8 Conclusions and future work

This paper summarizes the LHIA methods based on MV. The datasets, evaluation methods and indicators, image preprocessing, segmentation, feature extraction, classification, and detection are comprehensively analyzed and summarized.

This paper provides a baseline and direction for subsequent LHIA research. In recent years, with the application of visual vision transformer, small sample learning, diffusion model and other methods in traditional vision field, the subsequent research can focus on the above directions. In the future, diagnosing and treating lymphoma methods based on deep learning has extensive application prospects. Especially since the new crown epidemic outbreak in 2019, medical image analysis technology has received more and more attention. At present, medical image analysis is still an emerging area. Therefore, developing a system that requires a small amount of calculation, small memory, and interpretability is essential.
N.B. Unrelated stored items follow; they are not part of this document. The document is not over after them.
/-!
# THEOREM D-u for EVERY ODD `p` — Kolyvagin systems at TWO depths with (COMP) from ONE Euler system of
# `T_pE/ℚ` unramified away from `p`, rows WITH ANOMALOUS bad places INCLUDED and NO thinning of the
# Kolyvagin primes (cell `bsd-addord`, seat w2-tamdiv gen 2; route W2 `KimAtThreeKolyvagin`, crux 19560
# `KatoKuriharaPortThreeShared`, residual (C3) = the anomalous bad places / TamDiv∞ = [MR04] Remark A.5)

HONEST FRAMING: TOOL theorem (no definition, no named fact, no `sorry`); closes nothing by itself;
nothing is booked; BSD is not proved by any of this.

## What

w2-c3 g5's THEOREM D-u `KimAtThreeDeepUpperKolyvaginPair.exists_isKolyvaginSystem_pair_propagatedSelmerStructure_of_unramified`
(n1011-p13's D7-b `Derivative.Rat.exists_isKolyvaginSystem_pair_propagatedSelmerStructure_of_primes''` with the
prime-thinning `hP″`/`hP″₂` REPLACED by the (C2) clause of Kato's matrix `ZetaBody` — every class `c_{i,r}`
unramified away from `p` at class level, Kato (8.1.3) `z_m ∈ H¹(ℤ[ζ_m, 1/p], T)`, §8.2, Lemma 8.5) is
stated at `p = 3` ONLY, because its local clause at the non-good places went through U4 + the level-`k`
stable range `PropagatedConditionStableRangeThree`, typed at `3` (its docstring: «a general-`p` twin of
that file gives general `p` verbatim»).  **`exists_isKolyvaginSystem_pair_propagatedSelmerStructure_of_unramified_odd`**
is that theorem for EVERY ODD PRIME `p` (D7-b's `hp2 : p ≠ 2` restored; every other binder and the whole
conclusion token for token with `3 ↦ p`): the local clause at every place `w ∤ p`, `w ∉ d` not of good
reduction is fed by the `𝓕_u` road
`KimAtThreeD7uUnramifiedMembershipCyclotomic.localization_mem_propagatedSelmerStructure_of_res_eq_deriv_of_unramified`
(THEOREM B-u `KimAtThreeDeepUpperBadPlaceDescent` + the profinite unramified `H¹` of
`HOneUnramifiedProcyclic` / `KimAtThreeDeepUpperOffStratumLocalIndex` §2 — [MR04] Remark A.5
«`κ_n ∈ H¹_{(𝓕_u)_n}`» — which needs NO stable range), its Kolyvagin-prime inputs (`ℓ − 1` and `P_ℓ(1)`
kill `T′`, ramification of the levels, Frobenii) discharged from `Kato.IsKolyvaginPrime` and the tree
exactly as at `3`.  So: for every odd `p`, an Euler system of `T_pE` over Kato's cyclotomic levels that is
unramified away from `p` yields Mazur–Rubin Kolyvagin systems for `𝓕_can` at any two depths `k ≤ m`,
compatible under reduction, with NO hypothesis at the bad places of `E` ([MR04] Thm. 3.2.4 + Prop. A.2 +
Remark A.5 for `T_pE`, in the tree's currency; the place `p` stays the displayed `htop`/`htop″`).

HONEST LIMITS: no Euler system asserted; `htop`/`htop″` at `p` displayed (discharged in the tree at
`p = 3` on the rows of the W2 route by w2-c3's END files); values not here; closes nothing by itself.

References: B. Mazur, K. Rubin, Mem. AMS 799 (2004), Def. 3.2.1, Thm. 3.2.4, App. A Prop. A.2 and
Remark A.5; K. Rubin, *Euler Systems* (2000) Def. 4.4.4, Lemma 1.3.2, Lemma 4.4.2, Thm. 4.5.1, 4.5.4;
K. Rubin, PCMI 18 (2011) §3.1; K. Kato, Astérisque 295 (2004) (8.1.3), §8.2, Lemma 8.5;
K. Büyükboduk, J. Number Theory 129 (2009) Thm. 3.1.
-/

noncomputable section

-- the cell's Theorems namespace `Summit.BirchSwinnertonDyer.BirchSwinnertonDyer.…` repeats the summit name by design (D-0017)
set_option linter.dupNamespace false

open CategoryTheory Function Finset Polynomial Field IsDedekindDomain
open scoped NumberField Classical ContRepresentation
open Literature.NumberTheory.GaloisRepresentations Literature.NumberTheory.EllipticCurves
open Literature.NumberTheory.GaloisRepresentations.DiscreteGaloisModule
open Literature.NumberTheory.GaloisCohomology
open Summit.BirchSwinnertonDyer.Rank1Residual.GaloisImage
open Summit.BirchSwinnertonDyer.Rank1Residual.GaloisImage.CoeffTransport
open Summit.BirchSwinnertonDyer.Rank1Residual.GaloisImage.CyclotomicLevel
open Summit.BirchSwinnertonDyer.Rank1Residual.GaloisImage.Derivative
open Summit.BirchSwinnertonDyer.Rank1Residual.GaloisImage.Derivative.Rat
open Summit.BirchSwinnertonDyer.BirchSwinnertonDyer.Theorems.KimAtThreeDeepUpperBadPlaceClause hiding
  localization_mem_propagatedSelmerStructure_of_res_eq_deriv_of_unramified
open Summit.BirchSwinnertonDyer.BirchSwinnertonDyer.Theorems.KimAtThreeD7uUnramifiedMembershipCyclotomic
open Rat.HeightOneSpectrum WeierstrassCurve TateModule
In addition, this review discusses the MV method not only can be applied in the field of LHIA, but also in the field of other image analysis, such as MV-assisted identification of the lung adenocarcinoma category and high-risk tumor area based on CT images (Chen et al. 2022a), and deep learning based CT image analytics protocol to identify lung adenocarcinoma category and high-risk tumor area (Chen et al. 2022b). No matter from the aspects of image pre-processing, feature extraction and selection, segmentation, and classification, or from the aspects of MV method design and proposed framework idea, the methods of MV summarized in this review can bring a new perspective to the research in other fields.